→ **What to do**
The lines to reproduce from the material below are those from the one containing "have hΔ' := w'_Δ_eq_one hw' W hΔ" through the one containing "obtain ⟨P₂, hP₂⟩", both included; write them out exactly and add nothing.

........

/-- **`N E(K') = ι(2 E(F))`** for a ramified quadratic `K' = F(√d)` at an odd place of good
reduction (Kramer p. 125: in the exact sequence `E₁(F)/N E₁(K) → E(F)/N E(K) → E(k)/2E(k) → 0`
of [8, Cor. 4.6] the left group vanishes since `E₁(F)` is `2`-divisible and `N ∘ incl = 2`).
Proof: write `Q = ι P + D` with `D ∈ E₁(K')` (`E(K') = ι E(F) + E₁(K')`); then
`N Q = 2 ι P + (D + σD)` and `D + σD ∈ E₁(K')^σ = ι E₁(F) = ι (2 E₁(F))`
(`exists_two_nsmul_eq_of_reducesToZero`); conversely `ι(2P) = ι P + σ ι P`.
[cite: Kramer1981, §2 proof of Prop. 3 (p. 125)] -/
theorem normSubgroup_eq_map_range_two_ramified [CharZero F] (hodd : ringChar 𝓀[F] ≠ 2)
    (W : WeierstrassCurve 𝒪[F]) (hΔ : IsUnit W.Δ) (h2 : Module.finrank F K' = 2)
    (hram : ¬ K' ≤ maxUnramified F) {d : F} (hd : ¬ IsSquare d) {x : K'}
    (hx : x ^ 2 = algebraMap F K' d) {σ : K' ≃ₐ[F] K'} (hσ : σ ≠ 1) :
    normSubgroup (W.baseChange F) K' σ =
      ((nsmulAddMonoidHom 2 :
          ((W.baseChange F).baseChange F).toAffine.Point →+ _).range).map
        (Affine.Point.baseChange (W' := W.baseChange F) F K') := by
  obtain ⟨w', hw'⟩ := exists_valuation_intermediateField K'
  haveI := isIntegral_baseChange_baseChange hw' W
  have hΔ' := w'_Δ_eq_one hw' W hΔ
  have hσσ : σ * σ = 1 := algEquiv_mul_self h2 hd hx hσ
  ext Q
  constructor
  · intro hQ
    obtain ⟨Q₁, rfl⟩ := mem_normSubgroup_iff.mp hQ
    obtain ⟨P, D, hD, rfl⟩ :=
      exists_eq_baseChange_add_of_reducePoint_eq_zero hw' hodd h2 hram hd hx W hΔ Q₁
    -- `S = D + σD ∈ E₁(K')` is fixed by `σ`, hence `S = ι P₂` with `P₂ ∈ E₁(F) = 2 E₁(F)`
    have hS : reducePoint w' (IsLocalRing.residue w'.integer)
        (reduceCurve (IsLocalRing.residue w'.integer) ((W.baseChange F).baseChange K'))
        (D + Affine.Point.map (W' := W.baseChange F) (σ : K' →ₐ[F] K') D) = 0 := by
      convert reducePoint_add_eq_zero residue_integer_eq_zero_iff hΔ' rfl hD
        (reducePoint_map_eq_zero hw' W hΔ σ hD)
    have hSfix : Affine.Point.map (W' := W.baseChange F) (σ : K' →ₐ[F] K')
        (D + Affine.Point.map (W' := W.baseChange F) (σ : K' →ₐ[F] K') D) =
        D + Affine.Point.map (W' := W.baseChange F) (σ : K' →ₐ[F] K') D := by
      rw [map_add, map_map_self _ hσσ, add_comm]
    obtain ⟨P₂, hP₂⟩ := exists_baseChange_eq_of_map_eq (W.baseChange F) h2 hd hx hσ hSfix
    have hP₂0 : WeierstrassCurve.ReducesToZero (K := F) W P₂ :=
      reducesToZero_of_reducePoint_baseChange_eq_zero hw' W hΔ (by rw [hP₂]; exact hS)
    obtain ⟨Q₂, -, hQ₂⟩ := exists_two_nsmul_eq_of_reducesToZero hodd W hΔ hP₂0
    obtain ⟨Q₃, hQ₃⟩ : ∃ Q₃ : ((W.baseChange F).baseChange F).toAffine.Point, 2 • Q₃ = P₂ :=
      ⟨Q₂, hQ₂⟩
    have hιQ₃ : 2 • Affine.Point.baseChange (W' := W.baseChange F) F K' Q₃ =
        D + Affine.Point.map (W' := W.baseChange F) (σ : K' →ₐ[F] K') D := by
      rw [← map_nsmul, hQ₃, hP₂]
    refine ⟨2 • (P + Q₃), ⟨P + Q₃, rfl⟩, ?_⟩
    rw [map_nsmul, map_add, smul_add, hιQ₃, map_add, Affine.Point.map_baseChange, two_nsmul]
    abel
  · rintro ⟨_, ⟨P₀, rfl⟩, rfl⟩
    refine mem_normSubgroup_iff.mpr ⟨Affine.Point.baseChange (W' := W.baseChange F) F K' P₀, ?_⟩
    rw [Affine.Point.map_baseChange, nsmulAddMonoidHom_apply, map_nsmul, two_nsmul]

........

→ **Solution for this problem**
  have hΔ' := w'_Δ_eq_one hw' W hΔ
  have hσσ : σ * σ = 1 := algEquiv_mul_self h2 hd hx hσ
  ext Q
  constructor
  · intro hQ
    obtain ⟨Q₁, rfl⟩ := mem_normSubgroup_iff.mp hQ
    obtain ⟨P, D, hD, rfl⟩ :=
      exists_eq_baseChange_add_of_reducePoint_eq_zero hw' hodd h2 hram hd hx W hΔ Q₁
    -- `S = D + σD ∈ E₁(K')` is fixed by `σ`, hence `S = ι P₂` with `P₂ ∈ E₁(F) = 2 E₁(F)`
    have hS : reducePoint w' (IsLocalRing.residue w'.integer)
        (reduceCurve (IsLocalRing.residue w'.integer) ((W.baseChange F).baseChange K'))
        (D + Affine.Point.map (W' := W.baseChange F) (σ : K' →ₐ[F] K') D) = 0 := by
      convert reducePoint_add_eq_zero residue_integer_eq_zero_iff hΔ' rfl hD
        (reducePoint_map_eq_zero hw' W hΔ σ hD)
    have hSfix : Affine.Point.map (W' := W.baseChange F) (σ : K' →ₐ[F] K')
        (D + Affine.Point.map (W' := W.baseChange F) (σ : K' →ₐ[F] K') D) =
        D + Affine.Point.map (W' := W.baseChange F) (σ : K' →ₐ[F] K') D := by
      rw [map_add, map_map_self _ hσσ, add_comm]
    obtain ⟨P₂, hP₂⟩ := exists_baseChange_eq_of_map_eq (W.baseChange F) h2 hd hx hσ hSfix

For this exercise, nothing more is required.